The p-value < 0.05, so it is a statistically significant result.

We reject the null hypothesis and conclude that there is a significant relationship between race and the reported income in the persons surveyed.

This means that the proportions of incomes are different across different races.

3. We see, from the plot, that when the χ^2 value = 3.84, the area to the right or the p-value = 0.05.

In our contingency table, the χ^2 value = 5.1692, so the p-vale is smaller than 0.05.

The p-value < 0.05, so it is a statistically significant result.

We reject the null hypothesis and conclude that there is a significant relationship between gender and being promoted.

This means that the proportions of promotions are different across the 2 sexes.

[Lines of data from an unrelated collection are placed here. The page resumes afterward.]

import Literature.NumberTheory.Sieve.MaynardCollatzWielandt
import Literature.NumberTheory.Sieve.MaynardTaoL2Reduction
import HarnessLib

/-!
# The Rayleigh-quotient form of the Maynard functional, `∑_m J^{(m)}(F) = ⟨ℒF, F⟩`, and the
# Collatz–Wielandt LOWER bound `ℒG ≥ λG ⇒ M_k ≥ λ`

Topic `Literature/NumberTheory/Sieve`; companion of `MaynardCollatzWielandt.lean` (the operator
`ℒ = ∑_m P_m` of Polymath 8b §7.1, `MaynardCW.maynardOperator`, and the UPPER bound
`maynardFunctional_le_of_subsolution`).  Source: D. H. J. Polymath, *Variants of the Selberg sieve, and
bounded intervals containing many primes*, Res. Math. Sci. 1:12 (2014) = arXiv:1407.4897v4: §7.1, p. 30
("This is a self-adjoint and positive semi-definite operator on `L²(R_k)`.  For symmetric `b_1,…,b_n` …
`M_2 = (⟨ℒ b_i, b_j⟩)`", i.e. the numerator quadratic form `∑_i J_i` of (7.3) is the form of `ℒ`), and
the first half of the proof of Corollary 6.2, p. 24 (`λ I(F) = ∫ λF·F = ∑_i ∫ (∫ F dt_i) F = ∑_i J_i(F)`,
spelled out in Broughan, *Bounded Gaps Between Primes* (CUP 2021), proof of Corollary 7.9).

* `MaynardCW.maynardJ_eq_integral_fibreIntegral_mul` — `J^{(m)}(F) = ∫ (P_m F)·F` for `F` measurable,
  bounded and supported on `R_{n+1}`.
* `sum_maynardJ_eq_integral_maynardOperator_mul` — `∑_m J^{(m)}(F) = ∫ (ℒF)·F`, and
  `maynardFunctional_eq_rayleigh` — `(∑_m J^{(m)}(F))/I(F) = (∫ (ℒF)·F)/(∫_{R_k} F²)`.
* `le_maynardFunctional_of_supersolution` — **Collatz–Wielandt lower bound**: if moreover `F ≥ 0` on
  `R_{n+1}`, `I(F) > 0` and `(ℒF)(t) ≥ λ F(t)` on `R_{n+1}`, then `λ ≤ (∑_m J^{(m)}(F))/I(F)` (`≤ M_k`).  With
  `maynardFunctional_le_of_subsolution` this is the two-sided inclusion `λ₁ ≤ M_k ≤ λ₂` from a single
  positive test function with `λ₁ F ≤ ℒF ≤ λ₂ F` (Corollary 6.2 is the case `λ₁ = λ₂`).

No new named facts.  The coordinate `t_m` is split off with the volume-preserving
`MeasurableEquiv.piFinSuccAbove` and Fubini, as in `MaynardTao.maynardJ_le`; the fibre value of `P_m F` is
`MaynardCW.fibreIntegral_insertNth`, and `J^{(m)}` is rewritten through the tree's
`MaynardL2.maynardJ_eq_integral_fibreAvg`.

## References
* [Polymath8b2014] D. H. J. Polymath, *op. cit.*, §7.1 (p. 30: `ℒ`, self-adjointness, `M_2 = (⟨ℒb_i,b_j⟩)`)
  and the proof of Corollary 6.2 (p. 24).
* K. Broughan, *Bounded Gaps Between Primes* (Cambridge Univ. Press, 2021), proof of Corollary 7.9.
-/

noncomputable section

open MeasureTheory Set Filter Finset
open scoped ENNReal BigOperators

namespace Literature.NumberTheory.Sieve

namespace MaynardCW

variable {n : ℕ}

/-- On a fibre over an outer point `s`: if `F` vanishes off `R_{n+1}` then the whole-line section
integral, the interval average `∫₀¹`, and the fibre integral `∫_{(0,1-∑s]}` of `u ↦ F(insertNth m u s)` all
coincide. [folklore] -/
private theorem section_integrals_eq (m : Fin (n + 1)) {F : (Fin (n + 1) → ℝ) → ℝ}
    (hF : ∀ t, t ∉ maynardSimplex (n + 1) → F t = 0) (s : Fin n → ℝ) :
    (∫ u, F (Fin.insertNth m u s)) = ∫ u in Ioc (0:ℝ) (1 - ∑ j, s j), F (Fin.insertNth m u s) ∧
    (∫ u in (0:ℝ)..1, F (Fin.insertNth m u s)) = ∫ u in Ioc (0:ℝ) (1 - ∑ j, s j), F (Fin.insertNth m u s) := by
  have hzero : ∀ u, ¬ ((0 ≤ u ∧ ∀ j, 0 ≤ s j) ∧ u + ∑ j, s j ≤ 1) → F (Fin.insertNth m u s) = 0 :=
    fun u hu => hF _ fun h => hu ((MaynardLargeK.insertNth_mem_maynardSimplex_iff m u s).1 h)
  by_cases hs : (∀ j, 0 ≤ s j) ∧ ∑ j, s j ≤ 1
  · -- whole line → Icc 0 L → Ioc 0 L ;  Ioc 0 1 → Ioc 0 L
    have hIcc : (∫ u, F (Fin.insertNth m u s)) = ∫ u in Icc (0:ℝ) (1 - ∑ j, s j), F (Fin.insertNth m u s) := by
      refine (setIntegral_eq_integral_of_forall_compl_eq_zero fun u hu => hzero u fun h => hu ?_).symm
      exact ⟨h.1.1, by linarith [h.2]⟩
    have h1 : (∫ u, F (Fin.insertNth m u s)) = ∫ u in Ioc (0:ℝ) (1 - ∑ j, s j), F (Fin.insertNth m u s) := by
      rw [hIcc, integral_Icc_eq_integral_Ioc]
    refine ⟨h1, ?_⟩
    rw [intervalIntegral.integral_of_le zero_le_one]
    have hsub : Ioc (0:ℝ) (1 - ∑ j, s j) ⊆ Ioc (0:ℝ) 1 := Ioc_subset_Ioc_right (by
      have : 0 ≤ ∑ j, s j := Finset.sum_nonneg fun j _ => hs.1 j
      linarith)
    exact setIntegral_eq_of_subset_of_forall_sdiff_eq_zero measurableSet_Ioc hsub fun u hu =>
      hzero u fun h => hu.2 ⟨hu.1.1, by linarith [h.2]⟩
  · have hz : ∀ u, F (Fin.insertNth m u s) = 0 := fun u =>
      hzero u fun h => hs ⟨h.1.2, by linarith [h.2, h.1.1]⟩
    simp [hz]

/-- For `F` vanishing off `R_{n+1}` and bounded by `B` there, `|P_m F| ≤ B` along every fibre:
`|fibreIntegral m F (insertNth m u s)| ≤ B` for every `u, s`. [folklore] -/
private theorem abs_fibreIntegral_insertNth_le (m : Fin (n + 1)) {F : (Fin (n + 1) → ℝ) → ℝ}
    (hF : ∀ t, t ∉ maynardSimplex (n + 1) → F t = 0) {B : ℝ} (hB0 : 0 ≤ B)
    (hB : ∀ t ∈ maynardSimplex (n + 1), |F t| ≤ B) (u : ℝ) (s : Fin n → ℝ) :
    |fibreIntegral m F (Fin.insertNth m u s)| ≤ B := by
  rw [fibreIntegral_insertNth]
  have hpt : ∀ v, |F (Fin.insertNth m v s)| ≤ B := fun v => by
    by_cases hv : Fin.insertNth m v s ∈ maynardSimplex (n + 1)
    · exact hB _ hv
    · rw [hF _ hv, abs_zero]; exact hB0
  by_cases hs : ∀ j, 0 ≤ s j
  · have hsum : 0 ≤ ∑ j, s j := Finset.sum_nonneg fun j _ => hs j
    by_cases hL : 0 ≤ 1 - ∑ j, s j
    · have hvol : volume (Ioc (0:ℝ) (1 - ∑ j, s j)) < ⊤ := by simp [Real.volume_Ioc]
      calc |∫ v in Ioc (0:ℝ) (1 - ∑ j, s j), F (Fin.insertNth m v s)|
          ≤ B * (volume : Measure ℝ).real (Ioc (0:ℝ) (1 - ∑ j, s j)) := by
            rw [← Real.norm_eq_abs]
            exact norm_setIntegral_le_of_norm_le_const hvol fun v _ => by
              rw [Real.norm_eq_abs]; exact hpt v
        _ ≤ B * 1 := by
            refine mul_le_mul_of_nonneg_left ?_ hB0
            rw [Measure.real, Real.volume_Ioc, sub_zero, ENNReal.toReal_ofReal hL]
            linarith
        _ = B := mul_one B
    · rw [Ioc_eq_empty (fun h => hL (le_of_lt h)), Measure.restrict_empty, integral_zero_measure,
        abs_zero]
      exact hB0
  · -- some `s_j < 0`: the fibre misses `R_{n+1}` and the section vanishes
    have hz : ∀ v, F (Fin.insertNth m v s) = 0 := fun v => hF _ fun h =>
      hs ((MaynardLargeK.insertNth_mem_maynardSimplex_iff m v s).1 h).1.2
    simp [hz, hB0]

/-- `F` measurable, bounded and vanishing off `R_{n+1}` is integrable. [folklore] -/
private theorem integrable_of_bounded_support {F : (Fin (n + 1) → ℝ) → ℝ} (hFm : Measurable F)
    (hF : ∀ t, t ∉ maynardSimplex (n + 1) → F t = 0) {B : ℝ}
    (hB : ∀ t ∈ maynardSimplex (n + 1), |F t| ≤ B) : Integrable F := by
  refine IntegrableOn.integrable_of_forall_notMem_eq_zero (s := maynardSimplex (n + 1)) ?_ hF
  refine IntegrableOn.of_bound (isCompact_maynardSimplex (n + 1)).measure_lt_top
    hFm.aestronglyMeasurable B ?_
  rw [ae_restrict_iff' (measurableSet_maynardSimplex (n + 1))]
  exact ae_of_all _ fun t ht => by rw [Real.norm_eq_abs]; exact hB t ht

/-- **`J^{(m)}(F) = ⟨P_m F, F⟩`**: for `F` measurable, bounded and supported on `R_{n+1}`,
`J^{(m)}_{n+1}(F) = ∫ (P_m F)(t) F(t) dt` with `(P_m F)(t) = ∫₀^{1-∑_{j≠m}t_j} F(t with t_m := u) du` — one summand
of "`M_2 = (⟨ℒ b_i, b_j⟩)`" (Polymath 8b §7.1) / of `λI(F) = ∑_i ∫(∫F dt_i)F = ∑_i J_i(F)` (proof of
Corollary 6.2). [cite: Polymath8b2014, §7.1 (M_2 = (⟨L b_i, b_j⟩), p. 30) and proof of Corollary 6.2] -/
theorem maynardJ_eq_integral_fibreIntegral_mul (m : Fin (n + 1)) {F : (Fin (n + 1) → ℝ) → ℝ}
    (hFm : Measurable F) (hF : ∀ t, t ∉ maynardSimplex (n + 1) → F t = 0) {B : ℝ}
    (hB : ∀ t ∈ maynardSimplex (n + 1), |F t| ≤ B) :
    maynardJ (n + 1) m F = ∫ t, fibreIntegral m F t * F t := by
  have hB0 : 0 ≤ B := by
    have h0 : (fun _ => (0:ℝ)) ∈ maynardSimplex (n + 1) := ⟨fun _ => le_rfl, by simp⟩
    exact (abs_nonneg _).trans (hB _ h0)
  -- the fibre value `C s = ∫_{(0,1-∑s]} F(insertNth m v s) dv`
  set C : (Fin n → ℝ) → ℝ := fun s => ∫ v in Ioc (0:ℝ) (1 - ∑ j, s j), F (Fin.insertNth m v s) with hC
  -- LHS through the fibre average
  have hsupp : Function.support F ⊆ maynardSimplex (n + 1) := fun t ht => by
    by_contra h; exact ht (hF t h)
  have hL : maynardJ (n + 1) m F = ∫ s in maynardCube n, C s ^ 2 := by
    rw [MaynardL2.maynardJ_eq_integral_fibreAvg, Set.indicator_eq_self.2 hsupp]
    refine integral_congr_ae (ae_of_all _ fun s => ?_)
    dsimp only
    rw [MaynardL2.fibreAvg_def, (section_integrals_eq m hF s).2]
  -- `C` vanishes off the cube `[0,1]^n`
  have hCzero : ∀ s, s ∉ maynardCube n → C s ^ 2 = 0 := by
    intro s hs
    have hz : ∀ v, F (Fin.insertNth m v s) = 0 := by
      intro v
      refine hF _ fun h => hs ?_
      have h' := (MaynardLargeK.insertNth_mem_maynardSimplex_iff m v s).1 h
      intro j _
      refine ⟨h'.1.2 j, ?_⟩
      calc s j ≤ ∑ i, s i := Finset.single_le_sum (fun i _ => h'.1.2 i) (Finset.mem_univ j)
        _ ≤ 1 := by linarith [h'.2, h'.1.1]
    simp [hC, hz]
  have hL' : maynardJ (n + 1) m F = ∫ s, C s ^ 2 := by
    rw [hL]; exact setIntegral_eq_integral_of_forall_compl_eq_zero hCzero
  -- RHS: Fubini along the `m`-th coordinate
  set g : (Fin (n + 1) → ℝ) → ℝ := fun t => fibreIntegral m F t * F t with hg
  have hFint : Integrable F := integrable_of_bounded_support hFm hF hB
  have hPbdd : ∀ t, |fibreIntegral m F t| ≤ B := fun t => by
    rw [← Fin.insertNth_self_removeNth m t]; exact abs_fibreIntegral_insertNth_le m hF hB0 hB _ _
  have hgint : Integrable g :=
    hFint.bdd_mul (measurable_fibreIntegral m hFm).aestronglyMeasurable
      (ae_of_all _ fun t => by rw [Real.norm_eq_abs]; exact hPbdd t)
  set e := MeasurableEquiv.piFinSuccAbove (fun _ : Fin (n + 1) => ℝ) m with he_def
  have he : MeasurePreserving e.symm ((volume : Measure ℝ).prod volume) volume := by
    have h := (volume_preserving_piFinSuccAbove (fun _ : Fin (n + 1) => ℝ) m).symm
    rwa [Measure.volume_eq_prod] at h
  have he_apply : ∀ p : ℝ × (Fin n → ℝ), e.symm p = Fin.insertNth m p.1 p.2 := fun p => by
    rw [he_def, MeasurableEquiv.piFinSuccAbove_symm_apply]; rfl
  have hR : ∫ t, g t = ∫ s, C s ^ 2 := by
    rw [← he.integral_comp e.symm.measurableEmbedding g]
    have hgi : Integrable (g ∘ e.symm) ((volume : Measure ℝ).prod volume) :=
      (he.integrable_comp_emb e.symm.measurableEmbedding).2 hgint
    rw [show (fun x => g (e.symm x)) = g ∘ e.symm from rfl, integral_prod_symm _ hgi]
    refine integral_congr_ae (ae_of_all _ fun s => ?_)
    dsimp only [Function.comp]
    simp_rw [he_apply]
    show ∫ u, fibreIntegral m F (Fin.insertNth m u s) * F (Fin.insertNth m u s) = C s ^ 2
    simp_rw [fibreIntegral_insertNth]
    rw [integral_const_mul, (section_integrals_eq m hF s).1]
    simp only [hC, sq]
  rw [hL', ← hR]

end MaynardCW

4. We see, from the plot, that when the χ^2 value = 7.81, the area to the right or the p-value = 0.05.

In our contingency table, the χ^2 value = 17.534, so the p-vale is smaller than 0.05.

The p-value < 0.05, so it is a statistically significant result.

We reject the null hypothesis and conclude that there is a significant relationship between gender and the branch of the armed forces.

This means that the proportions of branches from the US armed forces are different across the 2 sexes.

5. We see, from the plot, that when the χ^2 value = 12.59, the area to the right or the p-value = 0.05.

In our contingency table, the χ^2 value = 30.051, so the p-value is smaller than 0.05.

The p-value < 0.05, so it is a statistically significant result.

We reject the null hypothesis and conclude that there is a significant relationship between race and the branch of the armed forces.

This means that the proportions of branches are different across the different races.